Streaming Chatbot — Analysis¶
What this implementation provides¶
- Multi-turn history. Each turn appends user and assistant messages; subsequent turns include the full conversation in the prompt.
- History cap.
max_history_messages(default 20) prevents unbounded growth; oldest messages trimmed when the cap is exceeded. - System prompt carried at the start of every request.
- Retry on transient failures with exponential backoff capped at 5s per attempt.
- Streaming output. Tokens print as they arrive; the full response is appended to history when streaming completes.
- Graceful CLI shutdown on EOF or Ctrl-C.
The history-cap design¶
A long conversation accumulates history. After 100 turns, the prompt to the model is enormous — cost climbs linearly, latency climbs (more tokens to process), and the model's attention is diluted.
Cap strategies:
- Hard cap on message count (this implementation). Trim oldest after threshold. Simple; loses older context entirely.
- Sliding window with summarisation. When approaching the cap, summarise the oldest N messages into a single context message; keep that plus recent turns. Preserves narrative; more complex.
- Token-based cap. Trim based on token count, not message count. More accurate budget management; requires a tokenizer.
For a chatbot supporting common chat flows, message-count cap is sufficient. For long-form support agents handling 50+ turn conversations, summarisation is worth the engineering cost.
The retry pattern¶
for attempt in 1..max_retry_attempts:
try:
return stream(messages)
except TransientAPIError:
if attempt == max: raise
sleep(min(attempt, 5))
- Exponential-ish backoff.
sleep(attempt)capped at 5s. Could be smarter (jitter, true exponential2^attempt), but bounded backoff prevents amplifying provider failures. - Distinguished error type.

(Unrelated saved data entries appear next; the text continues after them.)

import Literature.NumberTheory.GaloisRepresentations.IdeleBrauerReciprocity
import Literature.NumberTheory.GaloisRepresentations.GaloisCohomologyLayerInflationLimit
import Literature.NumberTheory.GaloisRepresentations.LocalCanonicalFundamentalClassInflation
import HarnessLib

/-!
# A class of `H²(Γ_F, μₙ)` is locally trivial at all but finitely many places (Milne *ADT* I Lemma 4.8 /
# Cassels–Fröhlich VII §7.3 Prop. 7.3 with §9.6: the local invariants of a Brauer class are almost all zero)

Topic `NumberTheory/GaloisRepresentations`; namespace `Literature.NumberTheory.GaloisRepresentations`.
Proof file: theorems only (no definition, no named fact, no instance, no notation, no `sorry`; D-0026).
Number fields in `Type` (the universe of the tree's idèle cohomology).

THE STATEMENT.  Let `F` be a number field, `n ≥ 1`, `y ∈ H²(Γ_F, μₙ(F̄))` (`galoisCohomology (mu F n) 2`, continuous
cohomology of the absolute Galois group).  Then `loc_v y = 0` in `H²(Γ_{F_v}, μₙ(F̄)|)`
(`galoisCohomology.localization (mu F n) (Sum.inr v) 2`) for all but finitely many finite places `v` of `F`
(**`finite_setOf_localization_mu_two_ne_zero`**, `exists_finset_forall_localization_mu_two_eq_zero`), hence for all
but finitely many places (`finite_setOf_localization_mu_two_ne_zero_place`,
`exists_finset_place_forall_localization_mu_two_eq_zero`).  In print this is the finiteness of the support of the
local invariants of a Brauer class (`Br(F) → ⊕_v Br(F_v)` lands in the direct SUM: Cassels–Fröhlich VII §7.3
Prop. 7.3 / §9.6; Milne *ADT* I §4, proof of Lemma 4.8: a class of `H²(G_S, M)` maps to the restricted product),
usually passed over in one sentence; in the tree it was so far a HYPOTHESIS of every reciprocity statement
(`LocalInvariants.SumInvLocalizationEqZero`: "for every finite set `S` OUTSIDE WHICH the invariants vanish").

THE PROOF (assembly of tree theorems).
1. Kummer: `κ(y) ∈ H²(Γ_F, F̄ˣ) = Br(F)` (`cohomologyMap (kummerι F n) 2`).
2. `Br(F) = ⋃_E H²(Gal(E/F), Eˣ)` (`exists_unitsInfTwo_eq`, door-c6's layer-inflation limit, Serre X §4 Prop. 6):
   `κ(y) = inf β` for a finite Galois layer `E ⊆ F̄`; §1 rewrites the embedded-layer inflation `unitsInfTwo F E` as the
   abstract-layer inflation `unitsAbsInfTwo F ↥E` used by the idèle dictionary (`unitsAbsInfTwo_coe_eq_unitsInfTwo`:
   transport along `embeddedEquiv`, `unitsInfTwo_unitsCohomologyIso_eq_of_eq`, `fieldRange_eq_embeddedField`).
3. Door-c5's idèle-side invariants `localInv E v (brauerToIdele β)` of the relative class are finitely supported
   (`IdeleCohomology.finite_support_localInv`: a class of `H²(G, J_E)` has finitely many non-zero semi-local components).
4. The dictionary `localInv E v (brauerToIdele β) = 0 ↔ inv_v (loc_v y) = 0` for THE canonical invariant map
   `inv_v = LocalInvariants.canonical F n (Sum.inr v)` (`IdeleCohomology.localInv_brauerToIdele_eq_zero_iff`, from
   `IdeleBrauerLocalInvariantsDictionary` + Kummer naturality), and `inv_v` is injective (`canonical_isPerfect`).

COROLLARY (§3): Tate's reciprocity law `∑_v inv_v (loc_v y) = 0` for THE canonical family
(`sumInvLocalizationEqZero_canonical_of_numberField`, every number field) now holds in the unconditional form
**`exists_finset_sum_canonical_localization_eq_zero`**: for every `y` there IS a finite set of places `S` (containing
the infinite places) outside which `loc_v y = 0`, and `∑_{v ∈ S} inv_v (loc_v y) = 0`.

Written for crux K4 `SignedControlAtTwo` (stmt-BirchSwinnertonDyer-20309, cell bsd-wall, lead tp2-p3 g6): it is brick
B1 "finite support" of the two roads to the stub `stub_realThreeOrderTwoBase` (`H³(F, ℤ/2) ↪ ⊕_{w real} H³(F_w, ℤ/2)`:
width seats w2 g7 `HBASE-ROAD-w2g7.md` B1, w3 g9 file B).  HONEST FRAMING: classical (Brauer–Hasse–Noether era)
bookkeeping; proves no case of BSD.

## References
* J. W. S. Cassels, A. Fröhlich (eds.), *Algebraic Number Theory* (1967), Ch. VII (J. Tate) §7.3 Prop. 7.3, §9.6,
  §11.2. [CasselsFrohlichANT1967]
* J. S. Milne, *Arithmetic Duality Theorems* (2nd ed. 2006), Ch. I §4, Lemma 4.8 and its proof. [MilneADT2006]
* J.-P. Serre, *Local Fields*, GTM 67 (1979), Ch. X §4 Prop. 6 and Cor. [SerreLocalFields1979]
-/

noncomputable section

open NumberField IsDedekindDomain CategoryTheory groupCohomology Function Field
open Literature.NumberTheory.Automorphic

namespace Literature.NumberTheory.GaloisRepresentations

open DiscreteGaloisModule Literature.NumberTheory.GaloisCohomology

variable {F : Type} [Field F] [NumberField F]

/-! ## §1. The embedded-layer inflation is the abstract-layer inflation; every Brauer class is an `unitsAbsInfTwo` -/

/-- **`unitsAbsInfTwo F ↥E = unitsInfTwo F E`** for a finite Galois layer `E ⊆ F̄` given as an intermediate field:
the transport to the embedded copy `embeddedField F ↥E` (which IS `E`, `UnitsLayer.fieldRange_eq_embeddedField`)
along `embeddedEquiv` does not change the inflated class (`UnitsLayer.unitsInfTwo_unitsCohomologyIso_eq_of_eq`).
[cite: SerreLocalFields1979, Ch. X §4 Prop. 6][cite: SerreGaloisCohomology1997, Ch. I §2.6] -/
theorem unitsAbsInfTwo_coe_eq_unitsInfTwo (E : IntermediateField F (AlgebraicClosure F)) [FiniteDimensional F E]
    [IsGalois F E] (x : groupCohomology (Rep.ofAlgebraAutOnUnits F E) 2) :
    unitsAbsInfTwo F E x = unitsInfTwo F E x := by
  have hL : E = embeddedField F E :=
    E.fieldRange_val.symm.trans (UnitsLayer.fieldRange_eq_embeddedField (K := F) (L := E) E.val)
  rw [unitsAbsInfTwo_apply,
    UnitsLayer.unitsInfTwo_unitsCohomologyIso_eq_of_eq F hL (AlgEquiv.refl : E ≃ₐ[F] E) (embeddedEquiv F E) x,
    UnitsLayer.unitsCohomologyIso_self_hom]
  rfl

/-- **Every class of `Br(F) = H²(Γ_F, F̄ˣ)` is the abstract-layer inflation `unitsAbsInfTwo F E β` of a relative class
`β ∈ H²(Gal(E/F), Eˣ)` for some finite Galois `E ⊆ F̄`** (`exists_unitsInfTwo_eq` + §1).
[cite: SerreLocalFields1979, Ch. X §4 Prop. 6 and Cor.] -/
theorem exists_unitsAbsInfTwo_eq (c : galoisCohomology (units F) 2) :
    ∃ (E : IntermediateField F (AlgebraicClosure F)) (_ : FiniteDimensional F E) (_ : IsGalois F E)
      (β : groupCohomology (Rep.ofAlgebraAutOnUnits F E) 2), unitsAbsInfTwo F E β = c := by
  obtain ⟨E, hfd, hgal, x, hx⟩ := exists_unitsInfTwo_eq F c
  exact ⟨E, hfd, hgal, x, (unitsAbsInfTwo_coe_eq_unitsInfTwo E x).trans hx⟩

/-! ## §2. Finite support of the localisations of a class of `H²(Γ_F, μₙ)` -/

/-- **A class `y ∈ H²(Γ_F, μₙ)` is locally trivial at all but finitely many finite places**: the set of finite
places `v` with `loc_v y ≠ 0` is finite (Kummer + `Br(F) = ⋃ Br(E/F)` + finite support of the idèle-side invariants
of the relative class + the dictionary to THE canonical invariant maps, which are injective).
[cite: CasselsFrohlichANT1967, Ch. VII §7.3 Prop. 7.3, §9.6][cite: MilneADT2006, Ch. I §4, Lemma 4.8] -/
theorem finite_setOf_localization_mu_two_ne_zero (n : ℕ) [NeZero n] (y : galoisCohomology (mu F n) 2) :
    {v : HeightOneSpectrum (𝓞 F) | galoisCohomology.localization (mu F n) (Sum.inr v) 2 y ≠ 0}.Finite := by
  obtain ⟨E, hfd, hgal, β, hβ⟩ := exists_unitsAbsInfTwo_eq (cohomologyMap (kummerι F n) 2 y)
  haveI := hfd
  haveI := hgal
  haveI : NumberField E := NumberField.of_module_finite F E
  refine (IdeleCohomology.finite_support_localInv (E := E) (IdeleCohomology.brauerToIdele F E β)).subset
    fun v hv => ?_
  rw [Function.mem_support]
  intro h0
  refine hv ?_
  have h1 : LocalInvariants.canonical F n (Sum.inr v)
      (galoisCohomology.localization (mu F n) (Sum.inr v) 2 y) = 0 :=
    (IdeleCohomology.localInv_brauerToIdele_eq_zero_iff β y hβ.symm v).1 h0
  exact (injective_iff_map_eq_zero _).1 (LocalInvariants.canonical_isPerfect (K := F) (n := n) v).1.1 _ h1

/-- Finite-set form: there is a finite set of finite places outside which `loc_v y = 0`.
[cite: CasselsFrohlichANT1967, Ch. VII §7.3 Prop. 7.3][cite: MilneADT2006, Ch. I §4, Lemma 4.8] -/
theorem exists_finset_forall_localization_mu_two_eq_zero (n : ℕ) [NeZero n] (y : galoisCohomology (mu F n) 2) :
    ∃ S : Finset (HeightOneSpectrum (𝓞 F)), ∀ v ∉ S,
      galoisCohomology.localization (mu F n) (Sum.inr v) 2 y = 0 := by
  refine ⟨(finite_setOf_localization_mu_two_ne_zero n y).toFinset, fun v hv => ?_⟩
  by_contra h
  exact hv ((Set.Finite.mem_toFinset _).2 h)

/-- All places: the set of places `v` of `F` (finite or infinite) with `loc_v y ≠ 0` is finite (there are finitely
many infinite places). [cite: CasselsFrohlichANT1967, Ch. VII §7.3 Prop. 7.3][cite: MilneADT2006, Ch. I §4, Lemma 4.8] -/
theorem finite_setOf_localization_mu_two_ne_zero_place (n : ℕ) [NeZero n] (y : galoisCohomology (mu F n) 2) :
    {v : Place F | galoisCohomology.localization (mu F n) v 2 y ≠ 0}.Finite := by
  refine ((Set.finite_range (Sum.inl : InfinitePlace F → Place F)).union
    ((finite_setOf_localization_mu_two_ne_zero n y).image Sum.inr)).subset ?_
  rintro (w | v) hv
  · exact Or.inl ⟨w, rfl⟩
  · exact Or.inr ⟨v, hv, rfl⟩

/-- Finite-set form over all places, the infinite places included in the set.
[cite: CasselsFrohlichANT1967, Ch. VII §7.3 Prop. 7.3][cite: MilneADT2006, Ch. I §4, Lemma 4.8] -/
theorem exists_finset_place_forall_localization_mu_two_eq_zero (n : ℕ) [NeZero n]
    (y : galoisCohomology (mu F n) 2) :
    ∃ S : Finset (Place F), (∀ w : InfinitePlace F, (Sum.inl w : Place F) ∈ S) ∧
      ∀ v ∉ S, galoisCohomology.localization (mu F n) v 2 y = 0 := by
  classical
  refine ⟨(finite_setOf_localization_mu_two_ne_zero_place n y).toFinset ∪
      Finset.univ.map ⟨Sum.inl, Sum.inl_injective⟩, fun w => ?_, fun v hv => ?_⟩
  · exact Finset.mem_union_right _ (Finset.mem_map.2 ⟨w, Finset.mem_univ _, rfl⟩)
  · by_contra h
    exact hv (Finset.mem_union_left _ ((Set.Finite.mem_toFinset _).2 h))

/-! ## §3. Tate's reciprocity law `∑_v inv_v = 0` on `H²(Γ_F, μₙ)`, unconditional form -/

/-- **`∑_v inv_v (loc_v y) = 0` for every `y ∈ H²(Γ_F, μₙ)` and THE canonical invariant maps** — with the finite
set of summation PRODUCED, not assumed: there is a finite set of places `S ⊇ {v ∣ ∞}` with `loc_v y = 0` off `S`
and `∑_{v ∈ S} inv_v (loc_v y) = 0` (`sumInvLocalizationEqZero_canonical_of_numberField` + §2).
[cite: CasselsFrohlichANT1967, Ch. VII §9.6, §11.2][cite: MilneADT2006, Ch. I, Thm. 4.10 (b)] -/
theorem exists_finset_sum_canonical_localization_eq_zero (n : ℕ) [NeZero n] (y : galoisCohomology (mu F n) 2) :
    ∃ S : Finset (Place F), (∀ w : InfinitePlace F, (Sum.inl w : Place F) ∈ S) ∧
      (∀ v ∉ S, galoisCohomology.localization (mu F n) v 2 y = 0) ∧
      ∑ v ∈ S, LocalInvariants.canonical F n v (galoisCohomology.localization (mu F n) v 2 y) = 0 := by
  obtain ⟨S, hinf, hS⟩ := exists_finset_place_forall_localization_mu_two_eq_zero n y
  exact ⟨S, hinf, hS, sumInvLocalizationEqZero_canonical_of_numberField F n y S fun v hv => by
    rw [hS v hv, map_zero]⟩

/-- The same over any finite set of places containing the support: if `loc_v y = 0` off `S` then
`∑_{v ∈ S} inv_v (loc_v y) = 0` (restatement of `sumInvLocalizationEqZero_canonical_of_numberField` with the
vanishing of the CLASSES, not only of their invariants, as hypothesis). [cite: CasselsFrohlichANT1967, Ch. VII §11.2] -/
theorem sum_canonical_localization_eq_zero_of_forall_not_mem (n : ℕ) [NeZero n] (y : galoisCohomology (mu F n) 2)
    (S : Finset (Place F)) (hS : ∀ v ∉ S, galoisCohomology.localization (mu F n) v 2 y = 0) :
    ∑ v ∈ S, LocalInvariants.canonical F n v (galoisCohomology.localization (mu F n) v 2 y) = 0 :=
  sumInvLocalizationEqZero_canonical_of_numberField F n y S fun v hv => by rw [hS v hv, map_zero]

end Literature.NumberTheory.GaloisRepresentations

end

TransientAPIErroris retried; other exceptions surface immediately. The provider's SDK should map rate limits and 5xx to this type; auth errors should not be retried. - Bounded attempts. Always; otherwise a downstream that's permanently broken produces infinite retries.
What the mock layer is for¶
The chatbot uses _mock_stream for tests. For production, replace with:
def _mock_stream(self, messages):
from openai import OpenAI
client = OpenAI()
stream = client.chat.completions.create(
model="gpt-4",
messages=messages,
stream=True,
)
for chunk in stream:
delta = chunk.choices[0].delta.content
if delta:
yield delta
Or for Anthropic, the same pattern with client.messages.stream. The interface (yield tokens, raise TransientAPIError on retryable failures) is the contract; the provider is the swap point.
What this exercise tests¶
The skeleton works, but the production-grade adds are:
- History management without unbounded growth.

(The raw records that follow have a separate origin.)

import Summits.HubbardSuperconductivity.HubbardSuperconductivity.Theorems.AnisotropyChordTransferFibre3FinXBSym

/-!
# Route `AnisotropyChord` / H0 rotor rung: FIN combined (rows `N₁` + C) certificate at `L = 19` — cell facts, part `bf`

Kernel facts `xbcCellAny 19 (49/50) 20 la lb (c, bn) = true` (via the symmetric-table evaluator `xbcCellAnyW` of `…FinXBSym`: `rw [← xbcCellAnyW_eq]; decide +kernel`, zero data) for 1 λ-cells of the per-`L` cover
(`…FinXCCover.xbcCheck`; cell design: p3 g6 (g5 generator) scratch `xbc_design.py`, mirrors `xb_mirror.py`/`xc_mirror.py`); assembled in `…FinXBCNineteen`.
Prover seat `hubbard-h0-rotor-p3` g5; helper for piece A = stmt-HubbardSuperconductivity-23918 of rung 19089 (`--supports`, helper class).
WHAT THIS IS NOT: nothing here proves superconductivity in the Hubbard model (rotor TARGET as worded stays FALSE, g15 verdict); kernel facts for the FIN certificate of two hypotheses (rows `N₁`, C) of ONE conditional reduction.  Tree imports only; no sorry, no new axioms.
-/

set_option linter.dupNamespace false

namespace Summit.HubbardSuperconductivity.HubbardSuperconductivity.Theorems.AnisotropyChord.Transfer.Fibre3

namespace FinXB

set_option maxHeartbeats 4000000 in
/-- kernel fact: cell 71 at `L = 19` (certified, c = (11/20 : ℚ), b = 13/20). [folklore] -/
theorem xbc19_71 : xbcCellAny 19 (49/50 : ℚ) 20 880852991684812 902874316476933 ((11/20 : ℚ), (13 : ℕ)) = true := by
  rw [← xbcCellAnyW_eq]
  decide +kernel

end FinXB

end Summit.HubbardSuperconductivity.HubbardSuperconductivity.Theorems.AnisotropyChord.Transfer.Fibre3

- Retry on transient failures with bounded attempts.
- Pluggable streaming layer (mocked for tests, real provider for production).
- Graceful failure surfaced to the user.
- Test coverage for retry, streaming, and history.
A naive implementation skips 1, 2, 4 — and runs fine in development. Production breaks them all on the first rate-limit, the 100th turn, the first transient downtime.
Interview probes¶
- "How do you manage history in a long-running chat?"
- "What's your retry policy for transient API failures, and why?"
- "How do you stream tokens to the user?"
- "What happens when the provider rate-limits in the middle of a turn?"
- "How would you A/B test two system prompts?"
- "How do you preserve context when history exceeds the model's window?"
Each has a one-paragraph answer drawn from the design choices in this implementation.